The advent of laparoscopic surgery has led to the development of numerous simulators for both general and specific laparoscopic skills. However, with the implementation of these systems in the training process, there has been a need to demonstrate that they are realistic, provide a reliable assessment of skills, and ensure that skills acquired in the virtual environment can be transferred to the operating room before their incorporation into the surgical curriculum.

The modified OSATS rating scale was used in our study to assess performance in the operating room. This tool, developed and thoroughly validated by Reznick et al. [13] in Toronto, currently is widely accepted as a tool for assessment of surgical technical skills. The original OSATS, developed for use in live observations, was modified for assessment of video-recorded procedures by Grantcharov et al. [14]. The scale showed excellent construct validity and interrater reliability and was proved to be valid as a tool for video assessment.

The current study may have some potential sources of bias. Scoring of the performances on the human laparoscopic cholecystectomy was subjective. This subjectivity was, however, minimized by the use of a structured and validated rating scale as well as two independent blinded assessors. The sample size in this study was small. Thus, larger studies are needed to confirm our findings. Furthermore, the learning curve for LapSim has not yet been fully delineated. All the participants were therefore exposed to identical familiarization procedures (i.e., completion of all seven tasks twice).

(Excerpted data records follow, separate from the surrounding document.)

/-- **Faithfulness**: road K's concrete `JET.tamagawaExponent_le_mInfty_of_rowData` — minus its `h32`
binder, which is the tree's theorem `McCallum1991.cor32_eigenclasses_infinite_primes_localOrder_holds` —
recovered from `tamagawaExponent_le_mInfty_of_classData` with `κ := c_k(c)`, `κ_{cℓ} := c_k(cℓ)` and
Prop. 4.7 from [McC] Prop. 4.4 (`h44`) as in road K's step (6). (The class-data form loses nothing.)
[cite: Jetchev2008, Thm. 5.2 (p. 821)] [cite: McCallumLMS1991, §4 Prop. 4.4] -/
theorem tamagawaExponent_le_mInfty_of_rowData_of_classData
    (h44 : McCallum1991.prop44_localOrder_kolyvaginClass_mul_eq)
    (W : WeierstrassCurve ℚ) [W.IsElliptic] [W.IsGloballyMinimal] [NeZero (W.conductorNorm ℤ)]
    (hcm : ¬ W.HasCM) (K : Type) [Field K] [NumberField K] (hK : IsImaginaryQuadratic K)
    (hD3 : NumberField.discr K ≠ -3) (hD4 : NumberField.discr K ≠ -4)
    (hH : SatisfiesHeegnerHypothesis (W.conductorNorm ℤ) K)
    (p : ℕ) [Fact p.Prime] (hp2 : p ≠ 2) (htower : ∀ n : ℕ, W.HasSurjectiveModNGaloisRep (p ^ n : ℕ))
    (Dt : ModularParametrizationData W (W.conductorNorm ℤ)) (β : ℤ) (ι : K →+* ℂ)
    [∀ j : ℕ, NumberField (ringClassField K ι j)]
    (τ : K ≃ₐ[ℚ] K) (hτ : τ ≠ 1)
    -- the level `p^k`, the exponents
    (k t mInf : ℕ) (hk : 1 ≤ k) (htk : t < k) (hik : mInf < k)
    -- the core vertex
    (c : ℕ) (hc : Squarefree c)
    (hcK : ∀ ℓ ∈ c.primeFactors, Zhang2014.IsKolyvaginPrime (W.conductorNorm ℤ) W K p ℓ ∧
      k ≤ Zhang2014.kolyvaginIndex W p ℓ)
    (hcore : IsGlobalCoreVertex W K ι τ p k c)
    -- the class `κ = c_k(c)`: sign, Selmer membership, non-vanishing, order (S7)
    (e : ℤ) (he : e = 1 ∨ e = -1) (d : KolyvaginHeegnerData Dt β ι c)
    (hκsel : d.kolyvaginClass (Fact.out : p.Prime) k ∈
      modifiedSelmerGroup W K ι ((p ^ k : ℕ) : ℤ) c)
    (hκsign : conjAct W τ ((p ^ k : ℕ) : ℤ) (d.kolyvaginClass (Fact.out : p.Prime) k) =
      e • d.kolyvaginClass (Fact.out : p.Prime) k)
    (hκ0 : d.kolyvaginClass (Fact.out : p.Prime) k ≠ 0)
    (hordκ : addOrderOf (d.kolyvaginClass (Fact.out : p.Prime) k) = p ^ (k - mInf))
    -- the structures: transverse family (reconciled with `transverseKer` on `c`), stringent family, carrier places
    (𝒯 𝒮 : SelmerStructure ((W.baseChange K).torsionGaloisModule ((p ^ k : ℕ) : ℤ)))
    (hT : ∀ x : galoisCohomology ((W.baseChange K).torsionGaloisModule ((p ^ k : ℕ) : ℤ)) 1,
      (∀ w ∈ placesDividing K c,
        galoisCohomology.localization ((W.baseChange K).torsionGaloisModule ((p ^ k : ℕ) : ℤ))
          (Sum.inr w) 1 x ∈ 𝒯 (Sum.inr w)) ↔
      ∀ ℓ ∈ c.primeFactors, x ∈ transverseKer W K ι ((p ^ k : ℕ) : ℤ) ℓ)
    (hS : ∀ v, 𝒮 v ≤ (W.baseChange K).kummerSelmerStructure ((p ^ k : ℕ) : ℤ) v)
    (Qcar : Finset (HeightOneSpectrum (𝓞 K))) (hQcar : Disjoint Qcar (placesDividing K c))
    -- the dual module `C' = (H_{𝓕₀(c)^*})^{−ε}` (parameter) inside `H^{−ε}`
    (C' : AddSubgroup (galH1Torsion (W.baseChange K) ((p ^ k : ℕ) : ℤ)))
    (hC : C' ≤ signPart W K τ ((p ^ k : ℕ) : ℤ) (-e) ⊤)
    -- Thm 5.1 at the carrier for `𝓕₀(c) ≼ 𝓕(c)` (−ε parts) and (δ): the local quotient is cyclic of order `p^t`
    (hdual_q : ∃ (Qg Qg' : Type) (_ : AddCommGroup Qg) (_ : AddCommGroup Qg') (_ : Finite Qg')
      (locq : signPart W K τ ((p ^ k : ℕ) : ℤ) (-e) (modifiedSelmerGroup W K ι ((p ^ k : ℕ) : ℤ) c) →+ Qg)
      (locq' : C' →+ Qg'),
      (∀ x : C', locq' x = 0 ↔ (x : galH1Torsion (W.baseChange K) ((p ^ k : ℕ) : ℤ)) ∈
        signPart W K τ ((p ^ k : ℕ) : ℤ) (-e) (modifiedSelmerGroup W K ι ((p ^ k : ℕ) : ℤ) c)) ∧
      Nat.card locq.range * Nat.card locq'.range = Nat.card Qg' ∧ IsAddCyclic Qg' ∧ Nat.card Qg' = p ^ t)
    -- per Kolyvagin prime `ℓ ∤ c` of index `≥ k`: compatible data on `cℓ`, Prop 4.9 for `cℓ`, duality at `λ`
    (dℓ : ∀ ℓ : ℕ, Zhang2014.IsKolyvaginPrime (W.conductorNorm ℤ) W K p ℓ → k ≤ Zhang2014.kolyvaginIndex W p ℓ →
      ℓ ∉ c.primeFactors → KolyvaginHeegnerData Dt β ι (c * ℓ))
    (hdata : ∀ (ℓ : ℕ) (h1 : Zhang2014.IsKolyvaginPrime (W.conductorNorm ℤ) W K p ℓ)
      (h2 : k ≤ Zhang2014.kolyvaginIndex W p ℓ) (h3 : ℓ ∉ c.primeFactors),
      (∀ l' ∈ c.primeFactors, ∀ (x : ringClassField K ι c) (x' : ringClassField K ι (c * ℓ)),
        (x : ℂ) = x' → (((dℓ ℓ h1 h2 h3).σ l' x' : ringClassField K ι (c * ℓ)) : ℂ) = (d.σ l' x : ℂ)) ∧
      (∀ s ∈ d.S, ∃ s' ∈ (dℓ ℓ h1 h2 h3).S, ∀ (x : ringClassField K ι c) (x' : ringClassField K ι (c * ℓ)),
        (x : ℂ) = x' → ((s' x' : ringClassField K ι (c * ℓ)) : ℂ) = (s x : ℂ)) ∧
      (∀ s' ∈ (dℓ ℓ h1 h2 h3).S, ∃ s ∈ d.S, ∀ (x : ringClassField K ι c) (x' : ringClassField K ι (c * ℓ)),
        (x : ℂ) = x' → ((s' x' : ringClassField K ι (c * ℓ)) : ℂ) = (s x : ℂ)) ∧
      (∀ (x : ringClassField K ι c) (x' : ringClassField K ι (c * ℓ)),
        (x : ℂ) = x' → (dℓ ℓ h1 h2 h3).emb x' = d.emb x))
    (h49 : ∀ (ℓ : ℕ) (h1 : Zhang2014.IsKolyvaginPrime (W.conductorNorm ℤ) W K p ℓ)
      (h2 : k ≤ Zhang2014.kolyvaginIndex W p ℓ) (h3 : ℓ ∉ c.primeFactors)
      (v : HeightOneSpectrum (𝓞 K)), (ℓ : 𝓞 K) ∈ v.asIdeal →
      (dℓ ℓ h1 h2 h3).kolyvaginClass (Fact.out : p.Prime) k ∈
        signPart W K τ ((p ^ k : ℕ) : ℤ) (-e)
          (((selmerF0 W ((p ^ k : ℕ) : ℤ) 𝒯 𝒮 (placesDividing K c) Qcar).relaxedAt {v}).selmerGroup))
    (hdual_ℓ : ∀ (ℓ : ℕ), Zhang2014.IsKolyvaginPrime (W.conductorNorm ℤ) W K p ℓ →
      k ≤ Zhang2014.kolyvaginIndex W p ℓ → ℓ ∉ c.primeFactors →
      ∀ (v : HeightOneSpectrum (𝓞 K)), (ℓ : 𝓞 K) ∈ v.asIdeal →
      ∃ (Sg : Type) (_ : AddCommGroup Sg)
        (sing : signPart W K τ ((p ^ k : ℕ) : ℤ) (-e)
          (((selmerF0 W ((p ^ k : ℕ) : ℤ) 𝒯 𝒮 (placesDividing K c) Qcar).relaxedAt {v}).selmerGroup) →+ Sg),
        (∀ x, sing x = 0 ↔ (x : galoisCohomology ((W.baseChange K).torsionGaloisModule ((p ^ k : ℕ) : ℤ)) 1) ∈
          signPart W K τ ((p ^ k : ℕ) : ℤ) (-e)
            ((selmerF0 W ((p ^ k : ℕ) : ℤ) 𝒯 𝒮 (placesDividing K c) Qcar).selmerGroup)) ∧
        Nat.card sing.range *
          Nat.card (C'.map (galoisCohomology.localization
            ((W.baseChange K).torsionGaloisModule ((p ^ k : ℕ) : ℤ)) (Sum.inr v) 1 :
              galH1Torsion (W.baseChange K) ((p ^ k : ℕ) : ℤ) →+ _)) = p ^ k) :
    t ≤ mInf := by
  have hp : p.Prime := Fact.out
  have hc0 : c ≠ 0 := hc.ne_zero
  refine tamagawaExponent_le_mInfty_of_classData W hcm K hK p hp2 htower ι τ hτ k t mInf hk htk hik c hc hcore
    e he (d.kolyvaginClass hp k) hκsel hκsign hκ0 hordκ 𝒯 𝒮 hT hS Qcar hQcar C' hC hdual_q
    (fun ℓ h1 h2 h3 ↦ (dℓ ℓ h1 h2 h3).kolyvaginClass hp k) h49 (fun ℓ h1 h2 h3 v hv ↦ ?_) hdual_ℓ
  -- Prop 4.7 from McCallum Prop 4.4 (verbatim the tree's step (6) of `JET.tamagawaExponent_le_mInfty_of_rowData`)
  have hl : ℓ.Prime := h1.1
  have hlc : ¬ ℓ ∣ c := fun h ↦ h3 (Nat.mem_primeFactors.mpr ⟨hl, h, hc0⟩)
  have hsq : Squarefree (c * ℓ) :=
    (Nat.squarefree_mul ((Nat.Prime.coprime_iff_not_dvd hl).mpr hlc).symm).mpr ⟨hc, hl.squarefree⟩
  have hK' : ∀ l' ∈ (c * ℓ).primeFactors,
      Zhang2014.IsKolyvaginPrime (W.conductorNorm ℤ) W K p l' ∧ k ≤ Zhang2014.kolyvaginIndex W p l' := by
    intro l' hl'
    rw [Nat.primeFactors_mul hc0 hl.ne_zero, Finset.mem_union, hl.primeFactors,
      Finset.mem_singleton] at hl'
    rcases hl' with h | rfl
    · exact hcK l' h
    · exact ⟨h1, h2⟩
  obtain ⟨hσ, hSS, hSS', hemb⟩ := hdata ℓ h1 h2 h3
  exact JET.addOrderOf_localization_kolyvaginClass_mul_eq_of_prop44 h44 W hcm K hK hD3 hD4 hH p hp2 htower
    Dt β ι k hk c ℓ hsq hl hlc hK' d _ hσ hSS hSS' hemb v hv
/-- **Kneser saturation for sets.**  Let a locally compact second countable group `G` act continuously and transitively on a Borel space `X` with an
invariant s-finite measure `μ`; let `N ⊴ G` be a closed normal subgroup, `M₀ ≤ N` a subgroup open in `N` (`U ∩ N = M₀`, `U` open), and assume
`N ∩ Stab(x₀)` is dense in `N`.  If a measurable `s ⊆ X` satisfies `m⁻¹ s = s` a.e. for every `m ∈ M₀`, then `n⁻¹ s = s` a.e. for every `n ∈ N`.
(Strictify the pull-back `S ⊆ G` of `s` over the Haar measure of `M₀`; the strict version is exactly left-`M₀`- and right-`Stab(x₀)`-invariant,
hence exactly left-`N`-invariant by `exists_mem_mul_mul_eq_of_subset_closure`.) [cite: PlatonovRapinchuk1994, §7.4 Prop. 7.13 (proof)]
[cite: Zimmer1984, App. B] -/
theorem preimage_smul_ae_eq_of_forall_mem_of_subset_closure (μ : Measure X) [SFinite μ] [SMulInvariantMeasure G X μ]
    (N M₀ : Subgroup G) [N.Normal] (hN : IsClosed (N : Set G)) (hMN : M₀ ≤ N) {U : Set G} (hU : IsOpen U)
    (hUM : U ∩ (N : Set G) = (M₀ : Set G)) (x₀ : X)
    (hdense : (N : Set G) ⊆ closure ((N : Set G) ∩ (MulAction.stabilizer G x₀ : Set G)))
    {s : Set X} (hs : MeasurableSet s) (hinv : ∀ m ∈ M₀, (fun x => m • x) ⁻¹' s =ᵐ[μ] s)
    {n : G} (hn : n ∈ N) : (fun x => n • x) ⁻¹' s =ᵐ[μ] s := by
  borelize G
  rcases eq_zero_or_neZero μ with rfl | hμ
  · rw [ae_zero]; exact eventually_bot
  set ν : Measure G := Measure.haar with hν
  set Θ : G → X := fun g => g • x₀ with hΘ
  have hΘm : Measurable Θ := (continuous_id.smul continuous_const).measurable
  have key : ∀ A : Set X, MeasurableSet A → (μ A = 0 ↔ ν (Θ ⁻¹' A) = 0) := fun A hA =>
    measure_eq_zero_iff_measure_preimage_orbit_eq_zero μ ν x₀ hA
  set S : Set G := Θ ⁻¹' s with hSdef
  have hS : MeasurableSet S := hΘm hs
  -- transport of a.e. invariance between `s` and `S`, for any `g`
  have hpre : ∀ g : G, (g • ·) ⁻¹' S = Θ ⁻¹' ((g • ·) ⁻¹' s) := by
    intro g
    ext k
    simp only [mem_preimage, hSdef, hΘ, smul_eq_mul, mul_smul]
  have htoG : ∀ g : G, (g • ·) ⁻¹' s =ᵐ[μ] s → ∀ᵐ k ∂ν, (g * k ∈ S ↔ k ∈ S) := by
    intro g h2
    have hgs : MeasurableSet ((g • ·) ⁻¹' s) := measurableSet_preimage (measurable_const_smul g) hs
    rw [ae_eq_set] at h2
    have e1 : ν ((g • ·) ⁻¹' S \ S) = 0 := by
      rw [hpre, hSdef, ← preimage_sdiff]
      exact (key _ (hgs.diff hs)).1 h2.1
    have e2 : ν (S \ (g • ·) ⁻¹' S) = 0 := by
      rw [hpre, hSdef, ← preimage_sdiff]
      exact (key _ (hs.diff hgs)).1 h2.2
    exact eventuallyEq_set.1 (ae_eq_set.2 ⟨e1, e2⟩)
  have htoX : ∀ g : G, (g • ·) ⁻¹' S =ᵐ[ν] S → (g • ·) ⁻¹' s =ᵐ[μ] s := by
    intro g h2
    have hgs : MeasurableSet ((g • ·) ⁻¹' s) := measurableSet_preimage (measurable_const_smul g) hs
    rw [ae_eq_set] at h2 ⊢
    refine ⟨(key _ (hgs.diff hs)).2 ?_, (key _ (hs.diff hgs)).2 ?_⟩
    · rw [preimage_sdiff, ← hpre]; exact h2.1
    · rw [preimage_sdiff, ← hpre]; exact h2.2
  have hSinv : ∀ m : M₀, ∀ᵐ k ∂ν, ((m : G) * k ∈ S ↔ k ∈ S) := fun m => htoG m (hinv m m.2)
  have hSH : ∀ h ∈ MulAction.stabilizer G x₀, ∀ g : G, g * h ∈ S ↔ g ∈ S := by
    intro h hh g
    simp only [hSdef, mem_preimage, hΘ, mul_smul, MulAction.mem_stabilizer_iff.1 hh]
  -- Haar measure on the closed subgroup `M₀`
  have hM₀ : IsClosed (M₀ : Set G) := isClosed_of_isOpen_inter_of_isClosed N M₀ hN hMN hU hUM
  haveI : SecondCountableTopology M₀ := TopologicalSpace.Subtype.secondCountableTopology (M₀ : Set G)
  haveI : LocallyCompactSpace M₀ := hM₀.locallyCompactSpace
  set νM : Measure M₀ := Measure.haar with hνM
  have hνM0 : νM (univ : Set M₀) ≠ 0 := isOpen_univ.measure_ne_zero νM ⟨1, trivial⟩
  -- strictification
  set S' : Set G := {g | ∀ᵐ (m : M₀) ∂νM, (m : G) * g ∈ S} with hS'def
  have hmul : Measurable fun p : M₀ × G => (p.1 : G) * p.2 :=
    ((continuous_subtype_val.comp continuous_fst).mul continuous_snd).measurable
  have hE : MeasurableSet {p : M₀ × G | (p.1 : G) * p.2 ∈ S} := hmul hS
  have hS'm : MeasurableSet S' := by
    have h := measurable_measure_prodMk_right (μ := νM) hE.compl
    have hS'eq : S' = (fun g : G => νM ((fun m : M₀ => (m, g)) ⁻¹' {p : M₀ × G | (p.1 : G) * p.2 ∈ S}ᶜ)) ⁻¹' {0} := by
      ext g
      simp only [hS'def, mem_setOf_eq, mem_preimage, mem_singleton_iff]
      rw [ae_iff]
      rfl
    rw [hS'eq]
    exact h (measurableSet_singleton 0)
  have hS'S : S' =ᵐ[ν] S := by
    have h2 : ∀ᵐ (m : M₀) ∂νM, ∀ᵐ g ∂ν, ((m : G) * g ∈ S ↔ g ∈ S) := ae_of_all _ hSinv
    have hmeas : MeasurableSet {p : M₀ × G | ((p.1 : G) * p.2 ∈ S ↔ p.2 ∈ S)} := by
      have heq : {p : M₀ × G | ((p.1 : G) * p.2 ∈ S ↔ p.2 ∈ S)} =
          ({p : M₀ × G | (p.1 : G) * p.2 ∈ S} ∩ {p | p.2 ∈ S}) ∪ ({p : M₀ × G | (p.1 : G) * p.2 ∈ S}ᶜ ∩ {p | p.2 ∈ S}ᶜ) := by
        ext p
        simp only [mem_setOf_eq, mem_union, mem_inter_iff, mem_compl_iff]
        tauto
      rw [heq]
      exact (hE.inter (measurable_snd hS)).union (hE.compl.inter (measurable_snd hS).compl)
    have h3 : ∀ᵐ g ∂ν, ∀ᵐ (m : M₀) ∂νM, ((m : G) * g ∈ S ↔ g ∈ S) := (Measure.ae_ae_comm hmeas).1 h2
    refine eventuallyEq_set.2 ?_
    filter_upwards [h3] with g hg
    constructor
    · intro hg'
      by_contra hgS
      have hfalse : ∀ᵐ (_m : M₀) ∂νM, False := by
        filter_upwards [hg', hg] with m hm1 hm2
        exact hgS (hm2.1 hm1)
      have h0 := ae_iff.1 hfalse
      simp only [not_false_eq_true, setOf_true] at h0
      exact hνM0 h0
    · intro hgS
      filter_upwards [hg] with m hm
      exact hm.2 hgS
  have hS'M : ∀ (m₀ : M₀) (g : G), (m₀ : G) * g ∈ S' ↔ g ∈ S' := by
    intro m₀ g
    simp only [hS'def, mem_setOf_eq]
    have h1 : (∀ᵐ (m : M₀) ∂νM, (m : G) * ((m₀ : G) * g) ∈ S) ↔ ∀ᵐ (m : M₀) ∂νM, ((m * m₀ : M₀) : G) * g ∈ S := by
      simp only [Subgroup.coe_mul, mul_assoc]
    rw [h1, ae_iff, ae_iff]
    exact measure_mul_right_null (s := {a : M₀ | ¬ ((a : G) * g ∈ S)}) νM m₀
  have hS'H : ∀ h ∈ MulAction.stabilizer G x₀, ∀ g : G, g * h ∈ S' ↔ g ∈ S' := by
    intro h hh g
    simp only [hS'def, mem_setOf_eq, ← mul_assoc, hSH h hh]
  -- exact left `N`-invariance of `S'` from the decomposition `n g = m g d`
  have hS'N : ∀ n' ∈ N, ∀ g : G, n' * g ∈ S' ↔ g ∈ S' := by
    intro n' hn' g
    obtain ⟨m, hm, d, hd, -, hdeq⟩ :=
      exists_mem_mul_mul_eq_of_subset_closure N M₀ (MulAction.stabilizer G x₀) hU hUM hdense g hn'
    rw [hdeq, mul_assoc, hS'M ⟨m, hm⟩, hS'H d hd]
  -- conclusion
  have h1 : (n • ·) ⁻¹' S' = S' := by
    ext k
    simp only [mem_preimage, smul_eq_mul, hS'N n hn]
  have h2 : (n • ·) ⁻¹' S =ᵐ[ν] S := by
    have h3 : (n • ·) ⁻¹' S =ᵐ[ν] (n • ·) ⁻¹' S' :=
      ((measurePreserving_mul_left ν n).quasiMeasurePreserving).preimage_ae_eq hS'S.symm
    rw [h1] at h3
    exact h3.trans hS'S
  exact htoX n h2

The current study demonstrates that performance scores registered by a virtual reality simulator correlate with performance in the operating room. Thus, the computer model represents a valid tool for evaluating surgical trainees, and can provide them with an objective quantitative assessment of their laparoscopic skills. Future studies are needed to determine the exact role of virtual reality simulators in a comprehensive surgical training and assessment curriculum.